Continuous catalyst regeneration (CCR) naphtha processes are designed to operate at high severity conditions of low pressure, low hydrogen to hydrocarbon ratio and produce high octane reformates for gasoline blending. The desired operating range to sustain steady state white burn regenerator operations for good unit productivity requires that the process generates catalyst coke in a range of 3.0 to 7.0 wt % on the catalyst. Recent environmental regulations have led to a need to operate and produce low octane reformates due to substantial ethanol blending. Over the past years, the concentration of ethanol in the gasoline blend has been 10 vol. %. Recently an increase to 15 vol. % was proposed for cars manufactured after 2007.
In addition and more recently, the price differential between diesel and gasoline has favored more production of diesel and has led to deeper cuts in the naphtha fraction for feed to distillate desulfurization units. The removal of higher boiling naphtha compounds has resulted in low endpoint naphtha feeds for the reformers and these naphtha feeds make much lower spent catalyst coke.

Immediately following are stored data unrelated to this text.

import Summits.HodgeConjecture.HodgeConjecture.Theorems.Ring2HypothesesAtlasSixfolds
import Summits.HodgeConjecture.HodgeConjecture.Theorems.Ring2HypothesesCMPowerClosure
import Literature.AlgebraicGeometry.HodgeTheory.HodgeGroupProductCMFactorClasses
import HarnessLib

/-!
# Ring 2 — hypotheses layer, part XIV-B: the generation predicate (G) at the anchors

HONEST FRAMING (page 1, verbatim): research route conditional on HC_CM; not a corollary;
Q11.4-sentence-2 already refuted in dim ≥ 3. `HC_CM` := `Theses.RankFourFaces.CMAbelianHodge`
(stmt-HodgeConjecture-3052), never used in this file.

Part XIV (`Ring2HypothesesAtlasSixfolds`) serves atlas-2's Weil cells from `W₆` plus the TYPED generation
predicate `IsDivisorMultiWeilGenerated A` ("`B•(A) ⊆ D•(A) + Σ_k W_k`", the sum over ALL Weil structures of
`A`; a hypothesis on the member, never asserted). This file records, sorry-free and without any new fact,
WHERE in the kernel that predicate is already KNOWN to hold and where it DEGENERATES:

* (A1) `B = D` (`IsDivisorGenerated`, Literature) ⟹ (G): `isDivisorMultiWeilGenerated_of_isDivisorGenerated`.
* (A2) UNCONDITIONAL instances: every power `A^{M+1}` and every product `A × B` of varieties isogenous to
  powers `E^{K+1}` of ONE CM elliptic curve has `B = D` (part XII, C3) hence (G) — these are exactly the
  CM-power ANCHORS `E_k^{6}` ∈ the closures of the three Weil families of atlas-2 (deform D.41 (1)(2)(5),
  the W1‴ anchor of part XIV `weilSixfolds_of_cmPowerPointed`): (G) is INHABITED at the anchors the
  hypotheses layer points its families at. `isDivisorGenerated_powSucc_of_isIsogenous_powSucc_of_cm`,
  `isDivisorMultiWeilGenerated_powSucc_of_isIsogenous_powSucc_of_cm`, `…_prod_…`.
* (A3) mod the NAMED fact Tankeev–Ribet (`TankeevRibet1983_hodgeClasses_divisorial_powers_simplePrimeDimension`,
  a binder): every power of a simple abelian variety of prime dimension satisfies (G) —
  `isDivisorMultiWeilGenerated_powSucc_of_tankeevRibet` (the `Y₅^{N+1}`, `Y₇`, `Y₃^{N+1}` anchors).
* (A4) EXACTNESS IN ODD DIMENSION: a variety of odd dimension carries no Weil structure (`IsWeilType` forces
  `dim A = 2n`), so `allWeilClasses A p = ⊥` and (G) ⟺ `B = D` — `allWeilClasses_eq_bot_of_odd_dim`,
  `isDivisorMultiWeilGenerated_iff_isDivisorGenerated_of_odd_dim`. Consequence for the atlas: on the
  `g = 7` power cell `(E × Y₆)^{N+1}` at even `N` the predicate (G) only says `B = D`, which its members
  violate in print (Moonen–Zarhin (3.8): `E × Y` carries Weil-TYPE Hodge classes in `H¹(E) ⊗ H^{2p-1}(Y)`);
  this is WHY part XIV serves the `g = 7` cell (and the K3-partner cell) through invariant cycles and not
  through (G) + (W). (G) sees only Weil structures on `A` itself, never those of factors or sub-products.

Nothing here is a new case of the Hodge conjecture: (A2)'s varieties already satisfy HC unconditionally
(part XII C4), (A3)'s mod Tankeev–Ribet (`hodgeConjectureFor_of_isDivisorGenerated`).

References: van Geemen, LNM 1594 (1994) §2.4–2.5 (`B`, `D`), Thm. 4.3 (Tate/Murasaki: `B(Eⁿ) = D(Eⁿ)`),
Thm. 4.6 (Tankeev–Ribet), 4.9 (Weil type); Moonen–Zarhin, Math. Ann. 315 (1999) (2.7), (3.8).
-/

set_option linter.dupNamespace false

open CategoryTheory
open Literature.AlgebraicGeometry Literature.AlgebraicGeometry.Motives
open Literature.AlgebraicGeometry.HodgeTheory
open Literature.AlgebraicTopology.SingularHomology
open Literature.Barriers.HodgeConjecture (divisorClassesSpan)

namespace Summit.HodgeConjecture.HodgeConjecture.Ring2.Hypotheses

/-! ## §A1 `B = D` implies (G) -/

/-- **(A1)** A divisor-generated Hodge ring is divisor-plus-Weil generated (the Weil summand is not needed).
[cite: vanGeemen1994HodgeAV, §2.4–2.5] -/
theorem isDivisorMultiWeilGenerated_of_isDivisorGenerated {A : AbelianVariety ℂ} (h : IsDivisorGenerated A) :
    IsDivisorMultiWeilGenerated A :=
  fun p c hc hpp ↦ Submodule.mem_sup_left (h p c hc hpp)

/-! ## §A2 The CM-power anchors: (G) holds UNCONDITIONALLY -/

section CMPower

variable {E : AbelianVariety ℂ} (hE : E.dim = 1) (φ : E ⟶ E) {d : ℕ} (hd : 0 < d) (hφ : φ ≫ φ = -(d • 𝟙 E))
include hE hd hφ

/-- **(A2) `B(A^{M+1}) = D(A^{M+1})` for `A ~ E^{K+1}`, `E` a CM elliptic curve** — part XII C3 read as the
Literature predicate `IsDivisorGenerated`. UNCONDITIONAL. [cite: vanGeemen1994HodgeAV, Thm. 4.3 and §2.4–2.5] -/
theorem isDivisorGenerated_powSucc_of_isIsogenous_powSucc_of_cm (K : ℕ) {A : AbelianVariety ℂ}
    (hA : A.IsIsogenous (E.powSucc K)) (M : ℕ) : IsDivisorGenerated (A.powSucc M) :=
  fun p c hc hpp ↦
    EllipticCurve.hodgeClasses_divisorial_powSucc_of_isIsogenous_powSucc_of_cm hE φ hd hφ K hA M p c hc hpp

/-- **(A2′) `B(A × B) = D(A × B)` for `A ~ E^{a+1}`, `B ~ E^{b+1}`, `E` a CM elliptic curve.** UNCONDITIONAL.
[cite: vanGeemen1994HodgeAV, Thm. 4.3 and §2.4–2.5] -/
theorem isDivisorGenerated_prod_of_isIsogenous_powSucc_of_cm {a b : ℕ} {A B : AbelianVariety ℂ}
    (hA : A.IsIsogenous (E.powSucc a)) (hB : B.IsIsogenous (E.powSucc b)) : IsDivisorGenerated (A.prod B) :=
  fun p c hc hpp ↦
    EllipticCurve.hodgeClasses_divisorial_prod_of_isIsogenous_powSucc_of_cm hE φ hd hφ hA hB p c hc hpp

/-- **(A2) ⟹ (G) on every power of a CM-elliptic power** — the generation hypothesis of part XIV's Weil rows
is INHABITED at the CM-power anchors `E_k^{6}` of the atlas-2 Weil families (deform D.41; part XIV
`weilSixfolds_of_cmPowerPointed`). UNCONDITIONAL. [cite: vanGeemen1994HodgeAV, Thm. 4.3] -/
theorem isDivisorMultiWeilGenerated_powSucc_of_isIsogenous_powSucc_of_cm (K : ℕ) {A : AbelianVariety ℂ}
    (hA : A.IsIsogenous (E.powSucc K)) (M : ℕ) : IsDivisorMultiWeilGenerated (A.powSucc M) :=
  isDivisorMultiWeilGenerated_of_isDivisorGenerated
    (isDivisorGenerated_powSucc_of_isIsogenous_powSucc_of_cm hE φ hd hφ K hA M)

/-- **(A2′) ⟹ (G) on every product of two CM-elliptic powers of the same curve.** UNCONDITIONAL.
[cite: vanGeemen1994HodgeAV, Thm. 4.3] -/
theorem isDivisorMultiWeilGenerated_prod_of_isIsogenous_powSucc_of_cm {a b : ℕ} {A B : AbelianVariety ℂ}
    (hA : A.IsIsogenous (E.powSucc a)) (hB : B.IsIsogenous (E.powSucc b)) :
    IsDivisorMultiWeilGenerated (A.prod B) :=
  isDivisorMultiWeilGenerated_of_isDivisorGenerated
    (isDivisorGenerated_prod_of_isIsogenous_powSucc_of_cm hE φ hd hφ hA hB)

end CMPower

/-! ## §A3 The Tankeev–Ribet anchors: (G) modulo the named fact -/

/-- **(A3)** Modulo Tankeev–Ribet (binder `h`, a theorem in print typed as a named Literature statement), every
power `X^{N+1}` of a simple abelian variety of prime dimension satisfies (G) (indeed `B = D`).
[cite: MoonenZarhin1999LowDim, §2 Thm. (2.7)] [cite: vanGeemen1994HodgeAV, Thm. 4.6] -/
theorem isDivisorMultiWeilGenerated_powSucc_of_tankeevRibet
    (h : TankeevRibet1983_hodgeClasses_divisorial_powers_simplePrimeDimension)
    (X : AbelianVariety ℂ) {p : ℕ} (hp : p.Prime) (hX : X.dim = p) (hs : X.IsSimple) (N : ℕ) :
    IsDivisorMultiWeilGenerated (X.powSucc N) :=
  isDivisorMultiWeilGenerated_of_isDivisorGenerated (isDivisorGenerated_powSucc_of_tankeevRibet h X hp hX hs N)

/-! ## §A4 Exactness in odd dimension: no Weil structure, (G) ⟺ `B = D` -/

/-- **(A4) A variety of odd dimension carries no Weil structure**, so the sum of its Weil planes is `0`.
[cite: vanGeemen1994HodgeAV, 4.9] -/
theorem allWeilClasses_eq_bot_of_odd_dim {A : AbelianVariety ℂ} (hA : Odd A.dim) (p : ℕ) :
    allWeilClasses A p = ⊥ := by
  rw [allWeilClasses, iSup_eq_bot]
  rintro ⟨w, hw⟩
  exact absurd (⟨p, by have := hw.dim_eq; omega⟩ : Even A.dim) (Nat.not_even_iff_odd.mpr hA)

/-- **(A4′) In odd dimension (G) is exactly `B = D`.** Hence on atlas-2's `g = 7` power cell
`(E × Y₆)^{N+1}` at even `N` (odd total dimension `7(N+1)`) the hypothesis (G) of part XIV degenerates to
`B = D`, which those members violate in print (Moonen–Zarhin (3.8): Weil-type classes in
`H¹(E) ⊗ H^{2p-1}(Y)`) — the reason part XIV serves that cell through invariant cycles, not through (G) + (W).
[cite: vanGeemen1994HodgeAV, 4.9 and §2.4–2.5] [cite: MoonenZarhin1999LowDim, §3 (3.8)] -/
theorem isDivisorMultiWeilGenerated_iff_isDivisorGenerated_of_odd_dim {A : AbelianVariety ℂ} (hA : Odd A.dim) :
    IsDivisorMultiWeilGenerated A ↔ IsDivisorGenerated A := by
  refine ⟨fun h p c hc hpp ↦ ?_, isDivisorMultiWeilGenerated_of_isDivisorGenerated⟩
  simpa [allWeilClasses_eq_bot_of_odd_dim hA p] using h p c hc hpp

/-- **(A4″) The same for products read in their own dimension**: if `dim A + dim B` is odd, (G) on `A × B`
is `B = D` on `A × B`. [cite: vanGeemen1994HodgeAV, 4.9] -/
theorem isDivisorMultiWeilGenerated_prod_iff_of_odd {A B : AbelianVariety ℂ} (h : Odd (A.dim + B.dim)) :
    IsDivisorMultiWeilGenerated (A.prod B) ↔ IsDivisorGenerated (A.prod B) :=
  isDivisorMultiWeilGenerated_iff_isDivisorGenerated_of_odd_dim (by rwa [AbelianVariety.dim_prod])

end Summit.HodgeConjecture.HodgeConjecture.Ring2.Hypotheses
import Summits.BirchSwinnertonDyer.BirchSwinnertonDyer.Theses.PrintX10b
import Summits.BirchSwinnertonDyer.BirchSwinnertonDyer.Theorems.PrintX10bHowardRoad
import HarnessLib

/-!
# Line `composite-transfer-x10b` on crux stmt-BirchSwinnertonDyer-23730 `TwoSidedLinkAnyClassNumberX10b`
(route PrintX10b, r304 = B₃; registry crux decl
`Summit.BirchSwinnertonDyer.BirchSwinnertonDyer.Theses.PrintX10b.TwoSidedLinkAnyClassNumberX10b`).

TRANSFER (lens «transfer», seat bsd-idea-5 g0) of row 9's registered birth skeleton `B_birth`
(bsd-idea-2 line2, crux stmt-23162 `…Theses.TorsionLayerDescent.TwoSidedLinkAnyClassNumber`, `p ≥ 5`)
to the `p = 3` twin. Dictionary: `Rank1Residual.ClassX9 W p ↦ ClassX10 W p ∧ ¬ Surj W 3 ∧ ¬ W.HasCM`
(`hX.goodOrd`, `hX.three_le` replace `obtain ⟨-, hp5, hgood, hord, -, -⟩`), route item
`TorsionLayerDescent.DescentPrintFacts` (.1 = JSW Thm. 3.3.1) ↦ route PrintX10b's by-name item
`JSWAnticyclotomicControl` (stmt-20535); the σ-bridge (`PrintX9HowardIMCLink` §1) transfers VERBATIM —
JSW 2017 Thm. 3.3.1 is stated for `p ≥ 3` and is class-number-free.

B₃ ⇐ B₃¹ (3 ∣ h_K) ∧ B₃⁰ (3 ∤ h_K) ∧ (JSW 3.3.1 → B₃¹ → B₃⁰ → B₃):
* `stub_compositeValuationThree_divisibleClassNumber` (THE content, beyond print): the valuation form of
  the composite "Yan–Zhu Thm. 5.7 (1) + Thm. 5.9 + BCS Prop. 4.2.2 + CGLS Thm. 5.1.3 GIVEN Howard's
  containment" at `p = 3` on frames with `3 ∣ h_K` — row 9's `Stmt.stub_compositeValuationNoClassNumber`
  instantiated at `p = 3` and restricted to the divisible regime. Where `3 ∣ h_K` bites: ONLY the typed
  transfer Thm. 5.9 (`Thm57Hypotheses.not_dvd_classNumber`, the tree Heegner-family vocabulary's standing
  hypothesis; print — Yan–Zhu §5.2, BCK21 §1.1/§4 — has NO class-number hypothesis), i.e. the
  identification `heegnerModule D F ∼ Λκ_∞` at positive torsion depth (the SAME module comparison as line
  `torsion-depth-x10b` on the sister crux 23729) and the `h_K`-factor of `𝓛_p^Gr = h_K·𝓛_𝔭(K)′·𝓛^II`
  (Yan–Zhu Def. 3.10) inside the proof of Thm. 5.7 (1). First non-transferring input at `3`: the
  Beilinson–Flach explicit reciprocity law / Ohta behind Thm. 5.7 (1) (registry flag `YZ26@3-BF-ERL-Ohta`).
* `stub_compositeValuationThree_coprimeClassNumber` (PRINT modulo the cite-only composite fact): the same
  at `3 ∤ h_K` — in the kernel `stub_compositeValuationThree_coprimeClassNumber_of_composite` below
  (= `YanZhu2026.hasCharValuationAt_of_heegnerDivisibility` at `p = 3`).
* `TwoSidedLinkAnyClassNumberX10b_of` (JSW → B₃¹ → B₃⁰ → B₃): PROVED (no sorry) — B_birth's σ-bridge.
BSD is not proved by any of this.
-/

set_option linter.dupNamespace false
set_option autoImplicit false

noncomputable section

open scoped Classical

open WeierstrassCurve NumberField IsDedekindDomain Field Literature.NumberTheory.EllipticCurves
  Literature.NumberTheory.EllipticCurves.ModularForms Literature.NumberTheory.EllipticCurves.YanZhu2026
  Literature.NumberTheory.EllipticCurves.JetchevSkinnerWan2017 Literature.NumberTheory.EllipticCurves.Castella2018

open Summit.BirchSwinnertonDyer.Rank1Residual
open Literature.NumberTheory.EllipticCurves.Rank1Residual (ClassX10 Surj)

namespace Summit.BirchSwinnertonDyer.BirchSwinnertonDyer.Cruxes.TwoSidedLinkAnyClassNumberX10b.CompositeTransferX10b

/-! ## Stub statements as named propositions -/

/-- **B₃¹ — the composite valuation identity at `p = 3` on frames with `3 ∣ h_K`** (granted Howard's
containment at the frame and ONE generator `G` of `Char_Λ(𝒳_{𝓕_Gr})` with `G(0) ≠ 0`:
`ord_3 G(0) = 2·(ord_3(1 − a_3 + 3) − 1 + ord_3 log_ω P_K) − 2·ord_3 c(Dt)`). Row 9's
`Stmt.stub_compositeValuationNoClassNumber` at `p = 3`, divisible regime. Beyond print BY NAME only
through the typed vocabulary (`Thm57Hypotheses.not_dvd_classNumber`); flag `YZ26@3-BF-ERL-Ohta`.
[cite: YanZhu2024MainConjNonCM, Thm. 5.7 (1), Thm. 5.9, Def. 3.10 (arXiv:2412.20078)]
[cite: BurungaleCastellaKim2021, Thm. 5.2 = arXiv:1908.09512 Thm. 4.1] [cite: BurungaleCastellaSkinner2025, Prop. 4.2.2]
[cite: CastellaGrossiLeeSkinner2022, Thm. 5.1.3, Rem. 4.1.4] -/
def Stmt.stub_compositeValuationThree_divisibleClassNumber : Prop :=
  ∀ (W : WeierstrassCurve ℚ) [W.IsElliptic] [W.IsGloballyMinimal] (p : ℕ) [Fact p.Prime],
    p = 3 → Literature.NumberTheory.EllipticCurves.Rank1Residual.GoodOrd W p →
    ∀ (K : Type) [Field K] [NumberField K], IsImaginaryQuadratic K →
      SatisfiesHeegnerHypothesis (W.conductorNorm ℤ) K → SatisfiesHeegnerHypothesis p K →
      Odd (NumberField.discr K) → NumberField.discr K ≠ -3 →
      (W.baseChange K).HasIrreducibleModPGaloisRep p →
      p ∣ NumberField.classNumber K →
    ∀ (ι : K →+* ℚ_[p]) (v vbar : HeightOneSpectrum (𝓞 K)),
      (∀ x : 𝓞 K, x ∈ v.asIdeal ↔ ‖ι (x : K)‖ < 1) →
      ((p : ℕ) : 𝓞 K) ∈ vbar.asIdeal → vbar ≠ v →
    ∀ (κ : ZpExtension K p), κ.IsAnticyclotomic →
    ∀ (γ : absoluteGaloisGroup K) [Fact (κ.IsTopGenerator γ)],
    ∀ (N : ℕ) [NeZero N] (Dt : ModularParametrizationData W N)
      (H : HeegnerDatum N (NumberField.discr K)) (ιC : K →+* ℂ) (P : (W.baseChange K).toAffine.Point),
      WeierstrassCurve.Affine.Point.map ιC.toRatAlgHom P = heegnerPointComplex Dt H →
      (∃ (jbar : AlgebraicClosure K →+* ℂ) (D : (W.baseChange K).LambdaAdicSelmerData κ γ)
          (F : HeegnerFamily N W K κ jbar) (X : (W.baseChange K).SelmerDualData κ γ),
          heegnerCharIdeal D F ^ 2 ≤
            Module.charIdeal (IwasawaAlgebra p) (Submodule.torsion (IwasawaAlgebra p) X.X)) →
    ∀ (G : IwasawaAlgebra p),
      AcSelmer.XAc.charIdeal (W.baseChange K) p κ vbar ∅ γ = Ideal.span {G} →
      PowerSeries.constantCoeff G ≠ 0 →
      ∃ n : ℕ, AcSelmer.XAc.HasCharValuationAt (W.baseChange K) p κ vbar ∅ γ n ∧
        (n : ℤ) = 2 * ((padicValInt p (1 - W.frobeniusTrace p + p) : ℤ) - 1 +
          Literature.NumberTheory.EllipticCurves.padicLogOrd W p ι P) - 2 * (padicValInt p Dt.c : ℤ)

/-- **B₃⁰ — the same at `3 ∤ h_K`: PRINT modulo the cite-only composite fact**
`YanZhu2026.thm57_thm59_bcs422_cgls513_generator_constantCoeff_of_heegnerDivisibility` (valid as printed
at every `p > 2`; proof-level flag `YZ26@3-BF-ERL-Ohta` at `3`) — in the kernel
`stub_compositeValuationThree_coprimeClassNumber_of_composite` below.
[cite: YanZhu2024MainConjNonCM, Thm. 5.7 (1), Thm. 5.9] [cite: BurungaleCastellaSkinner2025, Prop. 4.2.2]
[cite: CastellaGrossiLeeSkinner2022, Thm. 5.1.3] -/
def Stmt.stub_compositeValuationThree_coprimeClassNumber : Prop :=
  ∀ (W : WeierstrassCurve ℚ) [W.IsElliptic] [W.IsGloballyMinimal] (p : ℕ) [Fact p.Prime],
    p = 3 → Literature.NumberTheory.EllipticCurves.Rank1Residual.GoodOrd W p →
    ∀ (K : Type) [Field K] [NumberField K], IsImaginaryQuadratic K →
      SatisfiesHeegnerHypothesis (W.conductorNorm ℤ) K → SatisfiesHeegnerHypothesis p K →
      Odd (NumberField.discr K) → NumberField.discr K ≠ -3 →
      (W.baseChange K).HasIrreducibleModPGaloisRep p →
      ¬ p ∣ NumberField.classNumber K →
    ∀ (ι : K →+* ℚ_[p]) (v vbar : HeightOneSpectrum (𝓞 K)),
      (∀ x : 𝓞 K, x ∈ v.asIdeal ↔ ‖ι (x : K)‖ < 1) →
      ((p : ℕ) : 𝓞 K) ∈ vbar.asIdeal → vbar ≠ v →
    ∀ (κ : ZpExtension K p), κ.IsAnticyclotomic →
    ∀ (γ : absoluteGaloisGroup K) [Fact (κ.IsTopGenerator γ)],
    ∀ (N : ℕ) [NeZero N] (Dt : ModularParametrizationData W N)
      (H : HeegnerDatum N (NumberField.discr K)) (ιC : K →+* ℂ) (P : (W.baseChange K).toAffine.Point),
      WeierstrassCurve.Affine.Point.map ιC.toRatAlgHom P = heegnerPointComplex Dt H →
      (∃ (jbar : AlgebraicClosure K →+* ℂ) (D : (W.baseChange K).LambdaAdicSelmerData κ γ)
          (F : HeegnerFamily N W K κ jbar) (X : (W.baseChange K).SelmerDualData κ γ),
          heegnerCharIdeal D F ^ 2 ≤
            Module.charIdeal (IwasawaAlgebra p) (Submodule.torsion (IwasawaAlgebra p) X.X)) →
    ∀ (G : IwasawaAlgebra p),
      AcSelmer.XAc.charIdeal (W.baseChange K) p κ vbar ∅ γ = Ideal.span {G} →
      PowerSeries.constantCoeff G ≠ 0 →
      ∃ n : ℕ, AcSelmer.XAc.HasCharValuationAt (W.baseChange K) p κ vbar ∅ γ n ∧
        (n : ℤ) = 2 * ((padicValInt p (1 - W.frobeniusTrace p + p) : ℤ) - 1 +
          Literature.NumberTheory.EllipticCurves.padicLogOrd W p ι P) - 2 * (padicValInt p Dt.c : ℤ)

/-! ## The stubs (the ONLY sorries of the file) -/

theorem stub_compositeValuationThree_divisibleClassNumber :
    Stmt.stub_compositeValuationThree_divisibleClassNumber := by
  sorry

theorem stub_compositeValuationThree_coprimeClassNumber :
    Stmt.stub_compositeValuationThree_coprimeClassNumber := by
  sorry

/-! ## Composition (kernel-checked, no `sorry`) -/

/-- **B₃ ⇐ B₃¹ + B₃⁰ + the route's by-name item `JSWAnticyclotomicControl`** (JSW 2017 Thm. 3.3.1,
`p ≥ 3`, class-number-free). The σ-bridge of `PrintX9HowardIMCLink` §1 / bsd-idea-2's `B_birth`, ported:
`ClassX10` supplies `p = 3`, `GoodOrd W p`; split on `3 ∣ h_K`. -/
theorem TwoSidedLinkAnyClassNumberX10b_of
    (h1 : Stmt.stub_compositeValuationThree_divisibleClassNumber)
    (h2 : Stmt.stub_compositeValuationThree_coprimeClassNumber)
    (h331 : Summit.BirchSwinnertonDyer.BirchSwinnertonDyer.Theses.PrintX10b.JSWAnticyclotomicControl) :
    Summit.BirchSwinnertonDyer.BirchSwinnertonDyer.Theses.PrintX10b.TwoSidedLinkAnyClassNumberX10b := by
  unfold Stmt.stub_compositeValuationThree_divisibleClassNumber at h1
  unfold Stmt.stub_compositeValuationThree_coprimeClassNumber at h2
  have h331' : thm331_anticyclotomicControl := h331
  intro W _ _ p _ _ K _ _ hX hns hcm hK hodd h3 hHN hHp hirrK ι κ hκ γ _ Dt hc H ιC P hP hrk hfinp
    hPinf hHow
  have hp3 : p = 3 := hX.p_eq
  have hp : 3 ≤ p := hX.three_le
  obtain ⟨hgood, hord⟩ := id hX.goodOrd
  -- the other prime `w` above `p`, of degree one, and THE embedding at it
  obtain ⟨w, hw, hwne⟩ := X11b.exists_other_prime hHp (X11b.inducedPlace ι)
    (X11b.natCast_mem_inducedPlace ι)
  have hsplit : X11b.SplitsIn K p := hHp p Fact.out (dvd_refl p)
  obtain ⟨he, hf⟩ := X11b.degreeOne_of_splitsIn hK.1 hsplit hw
  set ιw : K →+* ℚ_[p] := X11b.embAt K p w hw he hf with hιw
  -- a generator with non-zero constant term of the module strict at `v = inducedPlace ι`, from JSW
  obtain ⟨-, F, hF, hF0, -⟩ := h331' W p hp hgood K hK hHp hHN hirrK ι (X11b.inducedPlace ι)
    (X11b.mem_inducedPlace_iff ι) κ hκ γ hrk hfinp P hPinf
  -- the composite (B₃¹ or B₃⁰ by the class number) at the embedding `ιw`, strict prime `inducedPlace ι`
  obtain ⟨n, hn, hval⟩ : ∃ n : ℕ,
      AcSelmer.XAc.HasCharValuationAt (W.baseChange K) p κ (X11b.inducedPlace ι) ∅ γ n ∧
        (n : ℤ) = 2 * ((padicValInt p (1 - W.frobeniusTrace p + p) : ℤ) - 1 +
          Literature.NumberTheory.EllipticCurves.padicLogOrd W p ιw P) - 2 * (padicValInt p Dt.c : ℤ) := by
    by_cases hhK : p ∣ NumberField.classNumber K
    · exact h1 W p hp3 ⟨hgood, hord⟩ K hK hHN hHp hodd h3 hirrK hhK ιw w (X11b.inducedPlace ι)
        (X11b.mem_asIdeal_iff_norm_embAt_lt_one w hw he hf) (X11b.natCast_mem_inducedPlace ι)
        (fun h ↦ hwne h.symm) κ hκ γ (W.conductorNorm ℤ) Dt H ιC P hP hHow F hF hF0
    · exact h2 W p hp3 ⟨hgood, hord⟩ K hK hHN hHp hodd h3 hirrK hhK ιw w (X11b.inducedPlace ι)
        (X11b.mem_asIdeal_iff_norm_embAt_lt_one w hw he hf) (X11b.natCast_mem_inducedPlace ι)
        (fun h ↦ hwne h.symm) κ hκ γ (W.conductorNorm ℤ) Dt H ιC P hP hHow F hF hF0
  -- `ιw = ι ∘ σ` for an involution `σ`; the log valuations agree in rank one
  obtain ⟨σ, hσ, hισ⟩ := X11b.exists_involutive_comp_eq hK.1 ι ιw
  have hlog : Literature.NumberTheory.EllipticCurves.padicLogOrd W p ιw P = X11b.padicLogOrd W p ι P := by
    rw [← hισ, ← X11b.padicLogOrd_eq_literature]
    exact padicLogOrd_comp_eq_of_rank_one W p (by omega) σ hσ ι hrk P hPinf
  have hc0 : padicValInt p Dt.c = 0 := padicValInt.eq_zero_of_not_dvd hc
  refine ⟨n, (X11b.AcSelmer.hasCharValuationAt_iff_literature _ p κ (X11b.inducedPlace ι) ∅ γ n).mpr hn,
    ?_⟩
  rw [hlog] at hval
  omega

/-- The composed line from the stubs and the by-name route item (sorries only through `stub_*`). -/
theorem TwoSidedLinkAnyClassNumberX10b_of_stubs
    (h331 : Summit.BirchSwinnertonDyer.BirchSwinnertonDyer.Theses.PrintX10b.JSWAnticyclotomicControl) :
    Summit.BirchSwinnertonDyer.BirchSwinnertonDyer.Theses.PrintX10b.TwoSidedLinkAnyClassNumberX10b :=
  TwoSidedLinkAnyClassNumberX10b_of stub_compositeValuationThree_divisibleClassNumber
    stub_compositeValuationThree_coprimeClassNumber h331

/-! ## Kernel evidence for the transfer: the coprime regime is print, modulo the composite fact -/

/-- **`stub_compositeValuationThree_coprimeClassNumber` IS print** (modulo the composite named fact):
`YanZhu2026.hasCharValuationAt_of_heegnerDivisibility` at `p = 3`.
[cite: YanZhu2024MainConjNonCM, Thm. 5.7 (1), Thm. 5.9] [cite: BurungaleCastellaSkinner2025, Prop. 4.2.2]
[cite: CastellaGrossiLeeSkinner2022, Thm. 5.1.3] -/
theorem stub_compositeValuationThree_coprimeClassNumber_of_composite
    (hYZ : thm57_thm59_bcs422_cgls513_generator_constantCoeff_of_heegnerDivisibility) :
    Stmt.stub_compositeValuationThree_coprimeClassNumber := by
  unfold Stmt.stub_compositeValuationThree_coprimeClassNumber
  intro W _ _ p _ hp3 hgo K _ _ hK hHN hHp hodd h3 hirrK hhK ι v vbar hv hvbar hne κ hκ γ _ N _ Dt H ιC
    P hP hHow G hG hG0
  exact hasCharValuationAt_of_heegnerDivisibility hYZ (by omega) hgo K hK hHN hHp hodd h3 hirrK hhK ι v
    vbar hv hvbar hne κ hκ γ Dt H ιC P hP hHow G hG hG0

end Summit.BirchSwinnertonDyer.BirchSwinnertonDyer.Cruxes.TwoSidedLinkAnyClassNumberX10b.CompositeTransferX10b

end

Furthermore, due to the need to minimize expensive gasoline octane give away, refiners are now operating their CCR reformers at low severities that is for the production of lower reformate octanes which lead to catalyst coke production rates that are much lower than desired spent catalyst cokes that are much less than 3 wt. %. Due to concerns with low catalyst flow and sustaining steady state coke burns in regenerators, refiners are opting to shutting down their regenerators for long periods of time in order not to damage equipment such air heaters, disengaging hopper and the regenerator screens. The frequent regenerator outages lead to inadequate catalyst reactivations and, hence, to poor catalyst performance, low unit productivity, uneconomical reformer operations and reliability problems.